/-- **Conrad–Diamond–Taylor 1999, Theorem 7.2.4 from Theorems 7.2.1, 7.2.2, Lemma 7.2.3 and the
`3`–`5` switch, on Ogg's formula at `p = 3`** (JAMS 12 (1999), p. 556): the named fact
`CDT_theorem_7_2_4` of `BCDTModularity`, PROVED granted those four named facts and Ogg's formula
at the additive places of residue characteristic `3`, `ℓ = 5`, for every elliptic curve over `ℚ`
(`hOgg3`), which serves both the conductor step of 7.1.2 and the hidden lemma of 7.2.4:
`CDT_theorem_7_2_4_of_7_1_2_of_7_2_2_of_ogg3` applied to
`CDT_theorem_7_1_2_of_7_2_1_of_7_2_2_of_7_2_3_of_switch_of_ogg3`.  Trust base of `CDT_theorem_7_2_4`
inside the tree after this file: {CDT Thm. 7.2.1, Thm. 7.2.2, Lemma 7.2.3 (modularity), the `3`–`5`
switch (p. 556), Ogg's formula at `p = 3` for `ℓ = 5`}. [cite: ConradDiamondTaylor1999, Thm. 7.2.4] -/
theorem CDT_theorem_7_2_4_of_7_2_1_of_7_2_2_of_7_2_3_of_switch_of_ogg3 (h721 : CDT_theorem_7_2_1)
    (h722 : CDT_theorem_7_2_2) (h723 : CDT_lemma_7_2_3_isModular) (hsw : CDT_three_five_switch)
    (hOgg3 : ∀ W : WeierstrassCurve ℚ,
      W.swanConductorAt_rationalTate_eq_wildConductorExponent_of_ringChar_eq_three 5) :
    CDT_theorem_7_2_4 :=
  CDT_theorem_7_2_4_of_7_1_2_of_7_2_2_of_ogg3
    (CDT_theorem_7_1_2_of_7_2_1_of_7_2_2_of_7_2_3_of_switch_of_ogg3 h721 h722 h723 hsw hOgg3) h722
    hOgg3

/-- **BCDT Theorem A** (`Literature.NumberTheory.EllipticCurves.ModularForms.exists_isNewformOf`, the
Modularity Theorem in the tree's form) **from Theorem B and the printed inputs of CDT §7.2, on Ogg's
formula at `p = 3`**: `exists_isNewformOf_of_theoremB_of_CDT` (`BCDTModularity` Part 3) with
`CDT_theorem_7_2_4` discharged by `CDT_theorem_7_2_4_of_7_2_1_of_7_2_2_of_7_2_3_of_switch_of_ogg3`.
Trust base of the Modularity Theorem in the tree after this file: {BCDT Thm. B; CDT Thm. 7.2.1,
Thm. 7.2.2, Lemma 7.2.3 (modularity), the `3`–`5` switch; Ogg's formula at `p = 3` for `ℓ = 5`}.
[cite: BCDTJAMS2001, Theorem A] -/
theorem exists_isNewformOf_of_theoremB_of_CDT721_722_723_switch_of_ogg3 (hB : theoremB)
    (h721 : CDT_theorem_7_2_1) (h722 : CDT_theorem_7_2_2) (h723 : CDT_lemma_7_2_3_isModular)
    (hsw : CDT_three_five_switch)
    (hOgg3 : ∀ W : WeierstrassCurve ℚ,
      W.swanConductorAt_rationalTate_eq_wildConductorExponent_of_ringChar_eq_three 5) :
    EllipticCurves.ModularForms.exists_isNewformOf :=
  exists_isNewformOf_of_theoremB_of_CDT hB
    (CDT_theorem_7_2_4_of_7_2_1_of_7_2_2_of_7_2_3_of_switch_of_ogg3 h721 h722 h723 hsw hOgg3)

/-- **BCDT Theorem 2.2.1, the tame case, on Ogg's formula at `p = 3`** (§2.2, proof of
Thm. 2.2.1, case 1: "`ρ̄` is tamely ramified at `3` … In the first case, `E` is modular by Theorem
7.2.1 of [CDT]"): as `exists_isTorsionGaloisRep_and_isModular_of_isTamelyRamifiedAbove_of_swan`
(`CDTTheorem712`), with `27 ∤ N_E` taken from `not_dvd_conductorNorm_of_isTamelyRamifiedAbove_of_ogg3`.
[cite: BCDTJAMS2001, §2.2 (proof of Thm. 2.2.1, case 1)] -/
theorem exists_isTorsionGaloisRep_and_isModular_of_isTamelyRamifiedAbove_of_ogg3
    (hE : exists_isTorsionGaloisRep_five_and_surjective_three) (h721 : CDT_theorem_7_2_1)
    (hOgg3 : ∀ W : WeierstrassCurve ℚ,
      W.swanConductorAt_rationalTate_eq_wildConductorExponent_of_ringChar_eq_three 5)
    (ρ : ModPGaloisRep ℚ (ZMod 5) 2) (hirr : FramedRep.IsAbsolutelyIrreducible ρ)
    (hdet : ∀ σ : absoluteGaloisGroup ℚ,
      Matrix.GeneralLinearGroup.det (ρ σ) = modPCyclotomicCharacterZMod ℚ 5 σ)
    (htame : ρ.IsTamelyRamifiedAbove 3) :
    ∃ (W : WeierstrassCurve ℚ) (_ : W.IsElliptic) (_ : NeZero (W.conductorNorm ℤ)),
      W.IsTorsionGaloisRep 5 ρ ∧ IsModular W := by
  obtain ⟨W, hW, hρ, ρ₃, hρ₃, hsurj⟩ := hE ρ hirr hdet
  haveI : NeZero (W.conductorNorm ℤ) := ⟨(conductorNorm_pos_holds W).ne'⟩
  exact ⟨W, hW, inferInstance, hρ,
    h721 W ρ₃ hρ₃ (isAbsIrreducibleOverSqrt_neg_three_of_surjective ρ₃ hsurj)
      (not_dvd_conductorNorm_of_isTamelyRamifiedAbove_of_ogg3 W (hOgg3 W) hρ htame)⟩

/-- **BCDT Theorem B = Theorem 2.2.1 from its printed inputs, on Ogg's formula at `p = 3`**: as
`theoremB_of_wild_of_auxiliaryCurve_of_CDT721_of_swan` (`CDTTheorem712`: wild case + auxiliary
curve + CDT Thm. 7.2.1; case distinction tame/wild above `3`; "`E` modular ⇒ `ρ̄_{E,5}` modular"
proved), with the tame case run on Ogg's formula at `p = 3` (`hOgg3`).
[cite: BCDTJAMS2001, Theorem 2.2.1] -/
theorem theoremB_of_wild_of_auxiliaryCurve_of_CDT721_of_ogg3
    (hW : exists_isTorsionGaloisRep_and_isModular_of_not_isTamelyRamifiedAbove)
    (hE : exists_isTorsionGaloisRep_five_and_surjective_three) (h721 : CDT_theorem_7_2_1)
    (hOgg3 : ∀ W : WeierstrassCurve ℚ,
      W.swanConductorAt_rationalTate_eq_wildConductorExponent_of_ringChar_eq_three 5) :
    theoremB := by
  refine theoremB_of_exists_isTorsionGaloisRep_and_isModular fun ρ hirr hdet ↦ ?_
  by_cases htame : ρ.IsTamelyRamifiedAbove 3
  · exact exists_isTorsionGaloisRep_and_isModular_of_isTamelyRamifiedAbove_of_ogg3 hE h721 hOgg3 ρ
      hirr hdet htame
  · exact hW ρ hirr hdet htame
/-!
# The Kummer Selmer structure of `E[n]`: `Sel⁽ⁿ⁾(E/K)` as a Selmer group of the finite module `E[n]`

Topic `NumberTheory/EllipticCurves`. Definitions with bodies and theorems only: **no named fact is
introduced** (D-0026). Dot-notation extensions of Mathlib's `WeierstrassCurve` namespace (as in
`Selmer.lean`, `GeomPointsGaloisModule.lean`) and one of Mathlib's `ContIntertwiningMap`.

Let `E = W` be a Weierstrass curve over a field `K`, `n : ℤ`, `E[n] = E(K̄)[n]` the finite discrete
`Γ_K`-module `W.torsionGaloisModule n` (`GeomPointsGaloisModule.lean`), and `E` a `K`-field (a
completion `K_v`) with the local module `E(K̄_E) = localPoints W E` of `Sha.lean`. The arithmetic
duality theorems that the tree states or will state for finite Galois modules — local Tate duality
(`Literature.NumberTheory.GaloisRepresentations.exists_perfectPairing_galoisCohomology_tateDual`,
proved), the Poitou–Tate vanishing `∑_v inv_v(loc_v x ∪ loc_v y) = 0`
(`Literature.NumberTheory.GaloisCohomology.poitouTate_sum_localTatePairing_eq_zero`), Selmer
structures `DiscreteGaloisModule.SelmerStructure` and their Selmer groups
(`LocalGlobalCohomology.lean`), the isotropy of Kummer images
(`Literature.NumberTheory.EllipticCurves.kummerClass_cupProduct_kummerClass_eq_zero`) — all speak
about `H¹(K, M)`, the localisations `loc_v : H¹(K, M) → H¹(K_v, M|_{Γ_{K_v}})`
(`galoisCohomology.localization`, restriction to `Γ_{K_v}` acting on the SAME module `M`) and local
conditions `𝓛_v ≤ H¹(K_v, M|_{Γ_{K_v}})`, whereas the `n`-Selmer group `Sel⁽ⁿ⁾(E/K) = selmerGroup W n`
and `Ш(E/K) = W.sha` of `Selmer.lean` / `Sha.lean` are cut out by the maps
`H¹(K, E[n]) → H¹(Γ_{K_v}, E(K̄_v))` into the cohomology of the local points. This file identifies
the two descriptions, with complete proofs:

* `WeierstrassCurve.kummerLocalConditionAt W n E ≤ H¹(Γ_E, E[n](K̄)|_{Γ_E})` — the **local Kummer
  condition**, the kernel of `H¹(Γ_E, E[n](K̄)) → H¹(Γ_E, E(K̄_E))` (change of coefficients along
  `E[n](K̄) ↪ E(K̄) → E(K̄_E)`, `torsionPointsMapIntertwining`); the Selmer local kernel of
  `Selmer.lean` is its preimage under restriction, `selmerLocalKer W E n = res_E⁻¹(𝓛_E)`
  (`comap_res_kummerLocalConditionAt`).
* `WeierstrassCurve.kummerSelmerStructure W n : SelmerStructure (W.torsionGaloisModule n)` over a
  number field (`𝓛_v` = the local Kummer condition at `K_v = Place.Completion v`) and
  **`selmerGroup W n = (W.kummerSelmerStructure n).selmerGroup`**
  (`selmerGroup_eq_selmerGroup_kummerSelmerStructure`): `Sel⁽ⁿ⁾(E/K)` is the Selmer group
  `H¹_𝓛(K, E[n])` of a Selmer structure on the finite module `E[n]` in the sense of
  `LocalGlobalCohomology.lean`; hence `H¹_𝓛(K, E[n]) ↠ Ш(E/K)[n]` for `n ≠ 0`
  (`map_torsionH1ToH1_selmerGroup_kummerSelmerStructure`, the tree's discharged Silverman X.4.2(a),
  and `exists_mem_selmerGroup_kummerSelmerStructure_of_mem_sha`).
* **The local Kummer condition is the image of the local Kummer map** (exactness of the local Kummer
  sequence `E(K_v)/n → H¹(K_v, E[n]) → H¹(K_v, E)`), for `W` elliptic, `char K = 0`, `n ≠ 0`: the
  torsion comparison `θ : E[n](K̄) ≃+ E(K̄_E)[n]` along the chosen embedding (`torsionPointsEquiv`;
  bijective since injective between groups of order `|n|²`, Silverman III.6.4(b)), the local Kummer
  class `κ_E(Q) = [σ ↦ θ⁻¹(σ • Q - Q)] ∈ H¹(Γ_E, E[n](K̄))` of `Q ∈ E(K̄_E)` with `n • Q ∈ E(E)`
  (`localKummerCocycle`, `localKummerClass`, additive in `Q`, depending only on `n • Q`, vanishing
  iff `Q` is rational up to torsion: `localKummerClass_add`, `localKummerClass_eq_of_zsmul_eq`,
  `localKummerClass_eq_zero_iff`), and
  `c ∈ kummerLocalConditionAt W n E ↔ ∃ Q, c = κ_E(Q)`
  (`mem_kummerLocalConditionAt_iff_exists_eq_localKummerClass`); the localisation of a global
  Kummer class is the local Kummer class of the image point (`res_kummerClassTorsion`).
* **Changing the level** (the maps `A_m → A_{m²}` and `m : A_{m²} → A_m` of Milne's construction of
  the Cassels–Tate pairing, *ADT* I, proof of Prop. 6.9): the `Γ_K`-intertwining maps
  `torsionInclusion W (h : d ∣ N) : E[d] → E[N]` and `torsionMulBy W k d : E[kd] → E[d]`, their effect
  on global Kummer classes (`map_torsionInclusion_kummerClassTorsion`,
  `map_torsionMulBy_kummerClassTorsion`) and on local ones (`map_torsionInclusion_localKummerClass`,
  `map_torsionMulBy_localKummerClass`), and the lift "`b_v ↦ b_{v,1} ∈ H¹(G_v, A_{m²})` in the image
  of `A(K_v)`" (`exists_map_torsionMulBy_localKummerClass_eq`, from the divisibility of `E(K̄_E)`).
* Generic glue (`Literature.NumberTheory.GaloisRepresentations`): the restriction
  `ContIntertwiningMap.restrictField E f` of a `Γ_K`-intertwining map to `Γ_E` and
  `res_E ∘ H¹(f) = H¹(f|_{Γ_E}) ∘ res_E` in degree one (`galoisCohomology.res_map_one`).

Motivation: provefact `WeierstrassCurve.exists_casselsTate_pairing` (Silverman *AEC* X.4.14 =
Cassels 1962 / Tate 1962; Milne *ADT* I.6.9, 6.13(a)). Milne's definition of the pairing on
`Ш[m]` starts: "Let `a ∈ Ш(K, A)_m` … choose `b ∈ H¹(G_K, A_m)` mapping to `a` … `a` maps to zero in
`H¹(K_v, A)`, and so … we can lift `b_v` to an element `b_{v,1} ∈ H¹(G_v, A_{m²})` that is in the
image of `A(K_v)`" (p. 79) — in the tree's vocabulary: `b ∈ H¹_𝓛(K, E[m])` for the Kummer Selmer
structure, `loc_v b = κ_v(P_v)`, `b_{v,1} = κ_v⁽ᵐ²⁾(P_v)` with `[m]_* b_{v,1} = loc_v b`; this file
supplies exactly these objects and identities, on the `DiscreteGaloisModule` side where the local
and global duality theorems live.

## References

* [SilvermanAEC2009] J. H. Silverman, *The Arithmetic of Elliptic Curves*, 2nd ed., GTM 106 (2009):
  VIII.§2 (the Kummer sequence and pairing), X.§4 (the `m`-Selmer group, diagram (**),
  Thm. X.4.2(a)), Cor. III.6.4(b) (`E[m] ≅ (ℤ/m)²`), Thm. X.4.14 (motivation).
* [MilneADT2006] J. S. Milne, *Arithmetic Duality Theorems*, 2nd ed. (2006), Ch. I §6: (6.14)
  (`0 → A(K)/n → S(K, A)_n → Ш(K, A)_n → 0`), proof of Prop. 6.9 (pp. 78–79), Thm. 6.13.
* [SerreGaloisCohomology1997] J.-P. Serre, *Galois Cohomology* (1997), I.§2.2–2.4 (functoriality,
  compatible pairs), I.§5.1 (crossed homomorphisms), II.§1.1.
* B. Mazur, K. Rubin, *Kolyvagin systems*, Mem. AMS 799 (2004), Def. 2.1.1 (Selmer structures).
-/

noncomputable section
import Summits.CriticalPhenomena.PercolationContinuityZ3.Theorems.PercNearOneGluingNoHeavyLowerTailCILOwnEdgeStability
import HarnessLib

/-!
# `NoHeavyLowerTail` (stmt-CriticalPhenomena-4575) — raising a pair AT a relay preserves every other relay's lead over it,
# from ANY starting weight

Support file (prover `prim-lf-3`, lemma factory #3; `--supports stmt-CriticalPhenomena-4575 --as helper`).  No definitions, no named
facts, no sorries.

Notation: `μ_w = prodBernoulli w`, relays `A`, level `j`, lightness `I_w(x) = μ_w{|π(x)| ≤ j}`.  `CutObserver.lightness_glued_le` (own-edge
stability file) says: for a pair `e = s(a, v)` at `a` and a relay `x ≠ a`, if `I_{w[e↦0]}(a) ≤ I_{w[e↦0]}(x)` then `I_{w[e↦1]}(a) ≤ I_{w[e↦1]}(x)`
— the hypothesis is at weight ZERO.  Here the hypothesis is taken at the CURRENT weight of `e`:

* `CutObserver.lightness_raise_le` — if `I_w(a) ≤ I_w(x)` then `I_{w[s(a,v)↦1]}(a) ≤ I_{w[s(a,v)↦1]}(x)`.

Proof: `t ↦ I_{w[e↦t]}(x) − I_{w[e↦t]}(a)` is affine (`stub_oneBondDecomp_k15`); if it is `≥ 0` at `t = 0` use `lightness_glued_le`;
otherwise it is `< 0` at `0` and `≥ 0` at `t = w e`, hence increasing, hence `≥ 0` at `t = 1`.  So a relay that is ahead of `a` in the
ACTUAL graph stays ahead after gluing any pair at `a` (e.g. a port-pair of a Steiner arm): the 'short-circuit at the loser' monotonicity used
in the lemma-factory memo LF3-RNCS.md §5(c) (vertex `S = P_x` of the coin cube) without a weight-0 hypothesis.
-/

noncomputable section

namespace Summit.CriticalPhenomena.PercolationContinuityZ3.Theorems

open MeasureTheory Set Literature.Probability.LatticeModels Literature.Probability.Percolation
open scoped Classical BigOperators

variable {n : ℕ}

namespace CutObserver

/-- **Raising a pair at `a` preserves `x`'s lead over `a`, from any weight.**  For `a ≠ v`, `x ≠ a`: if
`μ_w{|π(a)| ≤ j} ≤ μ_w{|π(x)| ≤ j}` then the same holds under `w[s(a,v) ↦ 1]`. [this file] -/
theorem lightness_raise_le (w : Sym2 (Fin n) → unitInterval) (A : Finset (Fin n)) (a v x : Fin n) (j : ℕ)
    (hav : a ≠ v) (hxa : x ≠ a)
    (hle : (prodBernoulli w).real {ω : BondConfig (Fin n) | (A.filter fun z => ω ∈ openConn a z).card ≤ j} ≤
      (prodBernoulli w).real {ω : BondConfig (Fin n) | (A.filter fun z => ω ∈ openConn x z).card ≤ j}) :
    (prodBernoulli (Function.update w s(a, v) 1)).real
        {ω : BondConfig (Fin n) | (A.filter fun z => ω ∈ openConn a z).card ≤ j} ≤
      (prodBernoulli (Function.update w s(a, v) 1)).real
        {ω : BondConfig (Fin n) | (A.filter fun z => ω ∈ openConn x z).card ≤ j} := by
  set e : Sym2 (Fin n) := s(a, v) with he
  set w₀ := Function.update w e 0 with hw₀
  set w₁ := Function.update w e 1 with hw₁
  set Ra : Set (BondConfig (Fin n)) := {ω : BondConfig (Fin n) | (A.filter fun z => ω ∈ openConn a z).card ≤ j}
    with hRa
  set Rx : Set (BondConfig (Fin n)) := {ω : BondConfig (Fin n) | (A.filter fun z => ω ∈ openConn x z).card ≤ j}
    with hRx
  by_cases h0 : (prodBernoulli w₀).real Ra ≤ (prodBernoulli w₀).real Rx
  · -- hypothesis already at weight 0: glued comparison
    have hw0e : w₀ s(a, v) = 0 := by rw [← he, hw₀, Function.update_self]
    have hw1' : w₁ = Function.update w₀ s(a, v) 1 := by rw [hw₁, hw₀, ← he, Function.update_idem]
    rw [hw1']
    exact lightness_glued_le w₀ A a v x j hav hxa hw0e h0
  · -- otherwise the affine function t ↦ I_t(x) − I_t(a) is negative at 0, nonnegative at t = w e, hence ≥ 0 at 1
    push Not at h0
    have hp0 : 0 ≤ (w e : ℝ) := (w e).2.1
    have hp1 : (w e : ℝ) ≤ 1 := (w e).2.2
    have hda := stub_oneBondDecomp_k15 n w e Ra
    have hdx := stub_oneBondDecomp_k15 n w e Rx
    -- from hle and the decompositions: (w e)·(I₁(x) − I₁(a)) ≥ (1 − w e)·(I₀(a) − I₀(x)) > 0 unless w e = ... ;
    -- in all cases (w e)·(I₁(x) − I₁(a)) ≥ 0 with w e > 0 forced by h0 and hle.
    have hwe_pos : 0 < (w e : ℝ) := by
      by_contra hle0
      push Not at hle0
      have hz : (w e : ℝ) = 0 := le_antisymm hle0 hp0
      rw [hda, hdx, hz] at hle
      simp only [sub_zero, one_mul, zero_mul, add_zero] at hle
      exact absurd hle (not_le.mpr h0)
    have key : (w e : ℝ) * ((prodBernoulli w₁).real Rx - (prodBernoulli w₁).real Ra) ≥
        (1 - (w e : ℝ)) * ((prodBernoulli w₀).real Ra - (prodBernoulli w₀).real Rx) := by
      rw [hda, hdx] at hle; linarith
    have key2 : 0 ≤ (w e : ℝ) * ((prodBernoulli w₁).real Rx - (prodBernoulli w₁).real Ra) :=
      le_trans (mul_nonneg (by linarith) (by linarith)) key
    have : 0 ≤ (prodBernoulli w₁).real Rx - (prodBernoulli w₁).real Ra := by
      by_contra hneg
      push Not at hneg
      have : (w e : ℝ) * ((prodBernoulli w₁).real Rx - (prodBernoulli w₁).real Ra) < 0 := mul_neg_of_pos_of_neg hwe_pos hneg
      linarith
    linarith

end CutObserver

end Summit.CriticalPhenomena.PercolationContinuityZ3.Theorems

end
* * *
## EXERCISE OBJECTIVE
Which lines in the listing have the string "lift"? Pick them out and copy them.

## OUTPUT
  `map_torsionMulBy_localKummerClass`), and the lift "`b_v ↦ b_{v,1} ∈ H¹(G_v, A_{m²})` in the image
`H¹(K_v, A)`, and so … we can lift `b_v` to an element `b_{v,1} ∈ H¹(G_v, A_{m²})` that is in the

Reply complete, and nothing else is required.